Retirement review process

A module retirement or replacement proposal should include:

  1. module id and owner surface;
  2. observed retirement signal;
  3. affected evaluator checklist dimensions;
  4. proposed replacement or consolidation path;
  5. compatibility and rollback notes;
  6. exact regression evidence required before merge;
  7. explicit authority classification: metadata-only, advisory, or behavior-changing.
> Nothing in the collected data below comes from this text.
import Mathlib
import HarnessLib

/-!
# ζ(5) search — Families: coefficient asymptotics of powers of a positive polynomial, IV — rational points are dense
# in the real solution space of an integer linear system

HONEST FRAMING: systematic search; no irrationality claim unless certified.  Cell `pub-zeta5`, certifier 2
(cert-2 g9, 2026-08-22).  Elementary linear algebra over `ℚ ⊂ ℝ`; no conjecture node is used; nothing about `ζ(5)`;
no number of record moves.

**`exists_rat_near_of_integer_system`** — if `x ∈ ℝ^ι` (`ι` finite) solves finitely many homogeneous linear
equations `Σ_i x_i v_i = 0` with INTEGER coefficient vectors `v`, then for every `ε > 0` there is a RATIONAL solution
`q ∈ ℚ^ι` of the same equations with `|x_i − q_i| < ε` for all `i`.  (Induction on the number of equations: either the
new equation already holds at every rational solution of the previous ones, or some rational solution `q₀` violates it
and one corrects a nearby rational solution along `q₀`.)  This is the arithmetic input of the method of types in
`Families/CoeffAsympLower`: the tilted measure at the minimum of the tilt has mean exactly `B`, and nearby RATIONAL
measures with mean exactly `B` give integer types of exponent exactly `n • B`.
Standard axioms only.
-/

noncomputable section

open Finset Real

namespace Summit.KontsevichZagierPeriods.Zeta5Search.Families.Cellular

namespace CoeffAsymp

variable {ι : Type*} [Fintype ι]

/-- The real linear form `y ↦ Σ_i y_i v_i` of an integer vector `v`, on rational points, is the cast of the rational
value. -/
theorem sum_cast_mul_cast (q : ι → ℚ) (v : ι → ℤ) :
    ∑ i, ((q i : ℚ) : ℝ) * (v i : ℝ) = ((∑ i, q i * (v i : ℚ) : ℚ) : ℝ) := by
  push_cast
  rfl

/-- **Rational solutions are dense in the real solutions of a homogeneous integer linear system.** -/
theorem exists_rat_near_of_integer_system (L : List (ι → ℤ)) :
    ∀ x : ι → ℝ, (∀ v ∈ L, ∑ i, x i * (v i : ℝ) = 0) → ∀ ε : ℝ, 0 < ε →
      ∃ q : ι → ℚ, (∀ v ∈ L, ∑ i, ((q i : ℚ) : ℝ) * (v i : ℝ) = 0) ∧ ∀ i, |x i - (q i : ℝ)| < ε := by
  induction L with
  | nil =>
    intro x _ ε hε
    have h : ∀ i, ∃ q : ℚ, |x i - (q : ℝ)| < ε := by
      intro i
      obtain ⟨q, h1, h2⟩ := exists_rat_btwn (show x i - ε < x i + ε by linarith)
      exact ⟨q, by rw [abs_lt]; constructor <;> linarith⟩
    choose q hq using h
    exact ⟨q, fun v hv => by simp at hv, hq⟩
  | cons v L ih =>
    intro x hx ε hε
    have hxL : ∀ w ∈ L, ∑ i, x i * (w i : ℝ) = 0 := fun w hw => hx w (List.mem_cons_of_mem v hw)
    have hxv : ∑ i, x i * (v i : ℝ) = 0 := hx v (by simp)
    by_cases hA : ∀ q : ι → ℚ, (∀ w ∈ L, ∑ i, ((q i : ℚ) : ℝ) * (w i : ℝ) = 0) →
        ∑ i, ((q i : ℚ) : ℝ) * (v i : ℝ) = 0
    · -- the new equation holds at every rational solution of the old ones
      obtain ⟨q, hqL, hqx⟩ := ih x hxL ε hε
      refine ⟨q, fun w hw => ?_, hqx⟩
      rcases List.mem_cons.1 hw with rfl | hw
      · exact hA q hqL
      · exact hqL w hw
    · -- some rational solution `q₀` of the old equations violates the new one: correct along `q₀`
      obtain ⟨q₀, hq₀L, hq₀v⟩ : ∃ q₀ : ι → ℚ, (∀ w ∈ L, ∑ i, ((q₀ i : ℚ) : ℝ) * (w i : ℝ) = 0) ∧
          ∑ i, ((q₀ i : ℚ) : ℝ) * (v i : ℝ) ≠ 0 := by
        simpa [not_forall, exists_prop] using hA
      set f₀ : ℚ := ∑ i, q₀ i * (v i : ℚ) with hf₀
      have hf₀R : ∑ i, ((q₀ i : ℚ) : ℝ) * (v i : ℝ) = (f₀ : ℝ) := sum_cast_mul_cast q₀ v
      have hf₀ne : (f₀ : ℝ) ≠ 0 := by rwa [← hf₀R]
      have hf₀pos : 0 < |(f₀ : ℝ)| := abs_pos.2 hf₀ne
      set C : ℝ := ∑ i, |(v i : ℝ)| with hC
      set M : ℝ := ∑ i, |((q₀ i : ℚ) : ℝ)| with hM
      have hC0 : 0 ≤ C := Finset.sum_nonneg fun i _ => abs_nonneg _
      have hM0 : 0 ≤ M := Finset.sum_nonneg fun i _ => abs_nonneg _
      set K : ℝ := 1 + C * M / |(f₀ : ℝ)| with hK
      have hK1 : 1 ≤ K := by
        have : 0 ≤ C * M / |(f₀ : ℝ)| := div_nonneg (mul_nonneg hC0 hM0) hf₀pos.le
        linarith
      have hKpos : 0 < K := by linarith
      obtain ⟨r, hrL, hrx⟩ := ih x hxL (ε / K) (div_pos hε hKpos)
      -- the rational correction coefficient
      set t : ℚ := (∑ i, r i * (v i : ℚ)) / f₀ with ht
      have hfrR : ∑ i, ((r i : ℚ) : ℝ) * (v i : ℝ) = ((∑ i, r i * (v i : ℚ) : ℚ) : ℝ) := sum_cast_mul_cast r v
      have htR : (t : ℝ) = (∑ i, ((r i : ℚ) : ℝ) * (v i : ℝ)) / (f₀ : ℝ) := by
        rw [ht, hfrR]; push_cast; rfl
      -- `|f(r)| = |f(r) − f(x)| ≤ C · (ε / K)`
      have hfr_bound : |∑ i, ((r i : ℚ) : ℝ) * (v i : ℝ)| ≤ C * (ε / K) := by
        have hdiff : ∑ i, ((r i : ℚ) : ℝ) * (v i : ℝ) = ∑ i, (((r i : ℚ) : ℝ) - x i) * (v i : ℝ) := by
          rw [← sub_zero (∑ i, ((r i : ℚ) : ℝ) * (v i : ℝ)), ← hxv, ← Finset.sum_sub_distrib]
          exact Finset.sum_congr rfl fun i _ => by ring
        rw [hdiff]
        calc |∑ i, (((r i : ℚ) : ℝ) - x i) * (v i : ℝ)| ≤ ∑ i, |(((r i : ℚ) : ℝ) - x i) * (v i : ℝ)| :=
              Finset.abs_sum_le_sum_abs _ _
          _ ≤ ∑ i, (ε / K) * |(v i : ℝ)| := by
              refine Finset.sum_le_sum fun i _ => ?_
              rw [abs_mul]
              refine mul_le_mul_of_nonneg_right ?_ (abs_nonneg _)
              rw [abs_sub_comm]; exact (hrx i).le
          _ = C * (ε / K) := by rw [hC, Finset.sum_mul]; exact Finset.sum_congr rfl fun i _ => by ring
      have ht_bound : |(t : ℝ)| ≤ C * (ε / K) / |(f₀ : ℝ)| := by
        rw [htR, abs_div]
        exact div_le_div_of_nonneg_right hfr_bound hf₀pos.le
      refine ⟨fun i => r i - t * q₀ i, fun w hw => ?_, fun i => ?_⟩
      · -- the equations
        have hsplit : ∑ i, (((r i - t * q₀ i : ℚ) : ℚ) : ℝ) * (w i : ℝ) =
            (∑ i, ((r i : ℚ) : ℝ) * (w i : ℝ)) - (t : ℝ) * ∑ i, ((q₀ i : ℚ) : ℝ) * (w i : ℝ) := by
          push_cast
          rw [Finset.mul_sum, ← Finset.sum_sub_distrib]
          exact Finset.sum_congr rfl fun i _ => by ring
        rw [hsplit]
        rcases List.mem_cons.1 hw with rfl | hw
        · rw [hf₀R, htR, div_mul_cancel₀ _ hf₀ne, sub_self]
        · rw [hrL w hw, hq₀L w hw, mul_zero, sub_zero]
      · -- the distance
        have h1 : |x i - (((r i - t * q₀ i : ℚ) : ℚ) : ℝ)| ≤ |x i - (r i : ℝ)| + |(t : ℝ)| * |((q₀ i : ℚ) : ℝ)| := by
          push_cast
          calc |x i - ((r i : ℝ) - (t : ℝ) * (q₀ i : ℝ))| = |(x i - (r i : ℝ)) + (t : ℝ) * (q₀ i : ℝ)| := by ring_nf
            _ ≤ |x i - (r i : ℝ)| + |(t : ℝ) * (q₀ i : ℝ)| := abs_add_le _ _
            _ = |x i - (r i : ℝ)| + |(t : ℝ)| * |((q₀ i : ℚ) : ℝ)| := by rw [abs_mul]
        have hqi : |((q₀ i : ℚ) : ℝ)| ≤ M := by
          rw [hM]
          exact Finset.single_le_sum (f := fun j => |((q₀ j : ℚ) : ℝ)|) (fun j _ => abs_nonneg _) (Finset.mem_univ i)
        have h2 : |(t : ℝ)| * |((q₀ i : ℚ) : ℝ)| ≤ C * (ε / K) / |(f₀ : ℝ)| * M :=
          mul_le_mul ht_bound hqi (abs_nonneg _) (div_nonneg (mul_nonneg hC0 (div_pos hε hKpos).le) hf₀pos.le)
        have h3 : ε / K + C * (ε / K) / |(f₀ : ℝ)| * M = ε := by
          rw [hK]
          field_simp
        calc |x i - (((r i - t * q₀ i : ℚ) : ℚ) : ℝ)| ≤ |x i - (r i : ℝ)| + |(t : ℝ)| * |((q₀ i : ℚ) : ℝ)| := h1
          _ < ε / K + C * (ε / K) / |(f₀ : ℝ)| * M := add_lt_add_of_lt_of_le (hrx i) h2
          _ = ε := h3

end CoeffAsymp

end Summit.KontsevichZagierPeriods.Zeta5Search.Families.Cellular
Level 2 or Level 3 changes from the evaluator checklist need a separate design issue and human approval before implementation. Runtime loading, automatic retirement, storage-root flips, or hard gating are Level 3 by default.

Verification checklist

For metadata-only registry updates:

  • The update changes documentation only.
  • The record references the RunContract evaluator checklist where quality or retirement is discussed.
  • The record does not introduce runtime plugin/loading behavior.
  • The record does not make advisory signals completion authority.
  • README layout links remain current.

For future behavior-changing module work, add targeted tests for the owning source surface and preserve backward compatibility unless the linked migration issue explicitly approves a break.